/-- **Row M20 (NCCO-x0.15), `T > 0`: no «(≤ 1 ∣ ≥ 9/5)» coexistence in any canonical Gibbs state with `β·t ≥ 5` on the WHOLE routed box
`t′/t ∈ [-0.62, -0.51] × U/t ∈ [2.4, 3.2]`** (object E row; `T ≲ 1040 K` at `t ≈ 0.45 eV`) — NO HYPOTHESIS. Restriction of `edTFar_noPS_le_one_ge_9o5_U0to16o5`.
[cite: LiebWuPhysicaA2003, §1 eq. (3)] [cite: Israel1979, Thm. I.2.4] [cite: PoulinHastings2011, eqs. (3)–(8)] -/
theorem psBoxT_M20_le_one_ge_9o5_beta5
    {s : ℝ} (hs : s ∈ Icc (-31 / 50 : ℝ) (-51 / 100 : ℝ)) {U : ℝ} (hU : U ∈ Icc (12 / 5 : ℝ) (16 / 5 : ℝ))
    {β : ℝ} (hβ : (5 : ℝ) ≤ β)
    {ω₁ ω₂ : InfVolFermionState 2} (h₁ : ω₁.IsTranslationInvariant) (h₂ : ω₂.IsTranslationInvariant)
    (hρ₁ : 0 < ω₁.density) (hρ₁' : ω₁.density ≤ 1) (hρ₂ : 9 / 5 ≤ ω₂.density) (hρ₂' : ω₂.density < 2)
    {n : ℝ} (hn0 : 0 < n) (hn2 : n < 2) {lam : ℝ} (hl0 : 0 < lam) (hl1 : lam < 1) {Ls : ℕ → ℕ}
    (hLs : Tendsto Ls atTop atTop) :
    ¬ (mix lam hl0.le hl1.le ω₁ ω₂).IsTorusLimitOfMixture (sectorGibbsCount n) (fun L => sectorGibbsWeightTT' β 1 s U n L)
      (fun L => sectorGibbsVectorTT' 1 s U n L) Ls := by
  exact edTFar_noPS_le_one_ge_9o5_U0to16o5 ⟨(hs.1).trans' (by norm_num), (hs.2).trans (by norm_num)⟩ ⟨(hU.1).trans' (by norm_num), (hU.2).trans (by norm_num)⟩ hβ h₁ h₂ hρ₁ hρ₁' hρ₂ hρ₂' hn0 hn2 hl0 hl1 hLs

/-- **Row M55 (NCCO-x0.10), `T > 0`: no «(≤ 1 ∣ ≥ 9/5)» coexistence in any canonical Gibbs state with `β·t ≥ 5` on the WHOLE routed box
`t′/t ∈ [-0.613, -0.499] × U/t ∈ [2.41, 3.2]`** (object E row; `T ≲ 1040 K` at `t ≈ 0.45 eV`) — NO HYPOTHESIS. Restriction of `edTFar_noPS_le_one_ge_9o5_U0to16o5`.
[cite: LiebWuPhysicaA2003, §1 eq. (3)] [cite: Israel1979, Thm. I.2.4] [cite: PoulinHastings2011, eqs. (3)–(8)] -/
theorem psBoxT_M55_le_one_ge_9o5_beta5
    {s : ℝ} (hs : s ∈ Icc (-613 / 1000 : ℝ) (-499 / 1000 : ℝ)) {U : ℝ} (hU : U ∈ Icc (241 / 100 : ℝ) (16 / 5 : ℝ))
    {β : ℝ} (hβ : (5 : ℝ) ≤ β)
    {ω₁ ω₂ : InfVolFermionState 2} (h₁ : ω₁.IsTranslationInvariant) (h₂ : ω₂.IsTranslationInvariant)
    (hρ₁ : 0 < ω₁.density) (hρ₁' : ω₁.density ≤ 1) (hρ₂ : 9 / 5 ≤ ω₂.density) (hρ₂' : ω₂.density < 2)
    {n : ℝ} (hn0 : 0 < n) (hn2 : n < 2) {lam : ℝ} (hl0 : 0 < lam) (hl1 : lam < 1) {Ls : ℕ → ℕ}
    (hLs : Tendsto Ls atTop atTop) :
    ¬ (mix lam hl0.le hl1.le ω₁ ω₂).IsTorusLimitOfMixture (sectorGibbsCount n) (fun L => sectorGibbsWeightTT' β 1 s U n L)
      (fun L => sectorGibbsVectorTT' 1 s U n L) Ls := by
  exact edTFar_noPS_le_one_ge_9o5_U0to16o5 ⟨(hs.1).trans' (by norm_num), (hs.2).trans (by norm_num)⟩ ⟨(hU.1).trans' (by norm_num), (hU.2).trans (by norm_num)⟩ hβ h₁ h₂ hρ₁ hρ₁' hρ₂ hρ₂' hn0 hn2 hl0 hl1 hLs

/-- **Row M56 (Nd₂CuO₄), `T > 0`: no «(≤ 1 ∣ ≥ 9/5)» coexistence in any canonical Gibbs state with `β·t ≥ 5` on the WHOLE routed box
`t′/t ∈ [-0.562, -0.461] × U/t ∈ [2.17, 2.77]`** (object E row; `T ≲ 1040 K` at `t ≈ 0.45 eV`) — NO HYPOTHESIS. Restriction of `edTFar_noPS_le_one_ge_9o5_U0to16o5`.
[cite: LiebWuPhysicaA2003, §1 eq. (3)] [cite: Israel1979, Thm. I.2.4] [cite: PoulinHastings2011, eqs. (3)–(8)] -/
theorem psBoxT_M56_le_one_ge_9o5_beta5
    {s : ℝ} (hs : s ∈ Icc (-281 / 500 : ℝ) (-461 / 1000 : ℝ)) {U : ℝ} (hU : U ∈ Icc (217 / 100 : ℝ) (277 / 100 : ℝ))
    {β : ℝ} (hβ : (5 : ℝ) ≤ β)
    {ω₁ ω₂ : InfVolFermionState 2} (h₁ : ω₁.IsTranslationInvariant) (h₂ : ω₂.IsTranslationInvariant)
    (hρ₁ : 0 < ω₁.density) (hρ₁' : ω₁.density ≤ 1) (hρ₂ : 9 / 5 ≤ ω₂.density) (hρ₂' : ω₂.density < 2)
    {n : ℝ} (hn0 : 0 < n) (hn2 : n < 2) {lam : ℝ} (hl0 : 0 < lam) (hl1 : lam < 1) {Ls : ℕ → ℕ}
    (hLs : Tendsto Ls atTop atTop) :
    ¬ (mix lam hl0.le hl1.le ω₁ ω₂).IsTorusLimitOfMixture (sectorGibbsCount n) (fun L => sectorGibbsWeightTT' β 1 s U n L)
      (fun L => sectorGibbsVectorTT' 1 s U n L) Ls := by
  exact edTFar_noPS_le_one_ge_9o5_U0to16o5 ⟨(hs.1).trans' (by norm_num), (hs.2).trans (by norm_num)⟩ ⟨(hU.1).trans' (by norm_num), (hU.2).trans (by norm_num)⟩ hβ h₁ h₂ hρ₁ hρ₁' hρ₂ hρ₂' hn0 hn2 hl0 hl1 hLs

/-- **Row M20 (NCCO-x0.15), `T > 0`: no «(≤ 1 ∣ ≥ 7/4)» coexistence in any canonical Gibbs state with `β·t ≥ 7` on the WHOLE routed box
`t′/t ∈ [-0.62, -0.51] × U/t ∈ [2.4, 3.2]`** (object E row; `T ≲ 742 K` at `t ≈ 0.45 eV`) — NO HYPOTHESIS. Restriction of `edTFar_noPS_le_one_ge_7o4_U0to16o5`.
[cite: LiebWuPhysicaA2003, §1 eq. (3)] [cite: Israel1979, Thm. I.2.4] [cite: PoulinHastings2011, eqs. (3)–(8)] -/
theorem psBoxT_M20_le_one_ge_7o4_beta7
    {s : ℝ} (hs : s ∈ Icc (-31 / 50 : ℝ) (-51 / 100 : ℝ)) {U : ℝ} (hU : U ∈ Icc (12 / 5 : ℝ) (16 / 5 : ℝ))
    {β : ℝ} (hβ : (7 : ℝ) ≤ β)
    {ω₁ ω₂ : InfVolFermionState 2} (h₁ : ω₁.IsTranslationInvariant) (h₂ : ω₂.IsTranslationInvariant)
    (hρ₁ : 0 < ω₁.density) (hρ₁' : ω₁.density ≤ 1) (hρ₂ : 7 / 4 ≤ ω₂.density) (hρ₂' : ω₂.density < 2)
    {n : ℝ} (hn0 : 0 < n) (hn2 : n < 2) {lam : ℝ} (hl0 : 0 < lam) (hl1 : lam < 1) {Ls : ℕ → ℕ}
    (hLs : Tendsto Ls atTop atTop) :
    ¬ (mix lam hl0.le hl1.le ω₁ ω₂).IsTorusLimitOfMixture (sectorGibbsCount n) (fun L => sectorGibbsWeightTT' β 1 s U n L)
      (fun L => sectorGibbsVectorTT' 1 s U n L) Ls := by
  exact edTFar_noPS_le_one_ge_7o4_U0to16o5 ⟨(hs.1).trans' (by norm_num), (hs.2).trans (by norm_num)⟩ ⟨(hU.1).trans' (by norm_num), (hU.2).trans (by norm_num)⟩ hβ h₁ h₂ hρ₁ hρ₁' hρ₂ hρ₂' hn0 hn2 hl0 hl1 hLs

/-- **Row M55 (NCCO-x0.10), `T > 0`: no «(≤ 1 ∣ ≥ 7/4)» coexistence in any canonical Gibbs state with `β·t ≥ 7` on the WHOLE routed box
`t′/t ∈ [-0.613, -0.499] × U/t ∈ [2.41, 3.2]`** (object E row; `T ≲ 742 K` at `t ≈ 0.45 eV`) — NO HYPOTHESIS. Restriction of `edTFar_noPS_le_one_ge_7o4_U0to16o5`.
[cite: LiebWuPhysicaA2003, §1 eq. (3)] [cite: Israel1979, Thm. I.2.4] [cite: PoulinHastings2011, eqs. (3)–(8)] -/
theorem psBoxT_M55_le_one_ge_7o4_beta7
    {s : ℝ} (hs : s ∈ Icc (-613 / 1000 : ℝ) (-499 / 1000 : ℝ)) {U : ℝ} (hU : U ∈ Icc (241 / 100 : ℝ) (16 / 5 : ℝ))
    {β : ℝ} (hβ : (7 : ℝ) ≤ β)
    {ω₁ ω₂ : InfVolFermionState 2} (h₁ : ω₁.IsTranslationInvariant) (h₂ : ω₂.IsTranslationInvariant)
    (hρ₁ : 0 < ω₁.density) (hρ₁' : ω₁.density ≤ 1) (hρ₂ : 7 / 4 ≤ ω₂.density) (hρ₂' : ω₂.density < 2)
    {n : ℝ} (hn0 : 0 < n) (hn2 : n < 2) {lam : ℝ} (hl0 : 0 < lam) (hl1 : lam < 1) {Ls : ℕ → ℕ}
    (hLs : Tendsto Ls atTop atTop) :
    ¬ (mix lam hl0.le hl1.le ω₁ ω₂).IsTorusLimitOfMixture (sectorGibbsCount n) (fun L => sectorGibbsWeightTT' β 1 s U n L)
      (fun L => sectorGibbsVectorTT' 1 s U n L) Ls := by
  exact edTFar_noPS_le_one_ge_7o4_U0to16o5 ⟨(hs.1).trans' (by norm_num), (hs.2).trans (by norm_num)⟩ ⟨(hU.1).trans' (by norm_num), (hU.2).trans (by norm_num)⟩ hβ h₁ h₂ hρ₁ hρ₁' hρ₂ hρ₂' hn0 hn2 hl0 hl1 hLs

/-- **Row M56 (Nd₂CuO₄), `T > 0`: no «(≤ 1 ∣ ≥ 7/4)» coexistence in any canonical Gibbs state with `β·t ≥ 7` on the WHOLE routed box
`t′/t ∈ [-0.562, -0.461] × U/t ∈ [2.17, 2.77]`** (object E row; `T ≲ 742 K` at `t ≈ 0.45 eV`) — NO HYPOTHESIS. Restriction of `edTFar_noPS_le_one_ge_7o4_U0to16o5`.
[cite: LiebWuPhysicaA2003, §1 eq. (3)] [cite: Israel1979, Thm. I.2.4] [cite: PoulinHastings2011, eqs. (3)–(8)] -/
theorem psBoxT_M56_le_one_ge_7o4_beta7
    {s : ℝ} (hs : s ∈ Icc (-281 / 500 : ℝ) (-461 / 1000 : ℝ)) {U : ℝ} (hU : U ∈ Icc (217 / 100 : ℝ) (277 / 100 : ℝ))
    {β : ℝ} (hβ : (7 : ℝ) ≤ β)
    {ω₁ ω₂ : InfVolFermionState 2} (h₁ : ω₁.IsTranslationInvariant) (h₂ : ω₂.IsTranslationInvariant)
    (hρ₁ : 0 < ω₁.density) (hρ₁' : ω₁.density ≤ 1) (hρ₂ : 7 / 4 ≤ ω₂.density) (hρ₂' : ω₂.density < 2)
    {n : ℝ} (hn0 : 0 < n) (hn2 : n < 2) {lam : ℝ} (hl0 : 0 < lam) (hl1 : lam < 1) {Ls : ℕ → ℕ}
    (hLs : Tendsto Ls atTop atTop) :
    ¬ (mix lam hl0.le hl1.le ω₁ ω₂).IsTorusLimitOfMixture (sectorGibbsCount n) (fun L => sectorGibbsWeightTT' β 1 s U n L)
      (fun L => sectorGibbsVectorTT' 1 s U n L) Ls := by
  exact edTFar_noPS_le_one_ge_7o4_U0to16o5 ⟨(hs.1).trans' (by norm_num), (hs.2).trans (by norm_num)⟩ ⟨(hU.1).trans' (by norm_num), (hU.2).trans (by norm_num)⟩ hβ h₁ h₂ hρ₁ hρ₁' hρ₂ hρ₂' hn0 hn2 hl0 hl1 hLs

end Summit.Ventures.CertifiedManyBodySolver.Observables

end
═══
_Work order_
Give the number of lines that hold the word "Nd₂CuO₄" in these records, with nothing added.

_Written reply_
2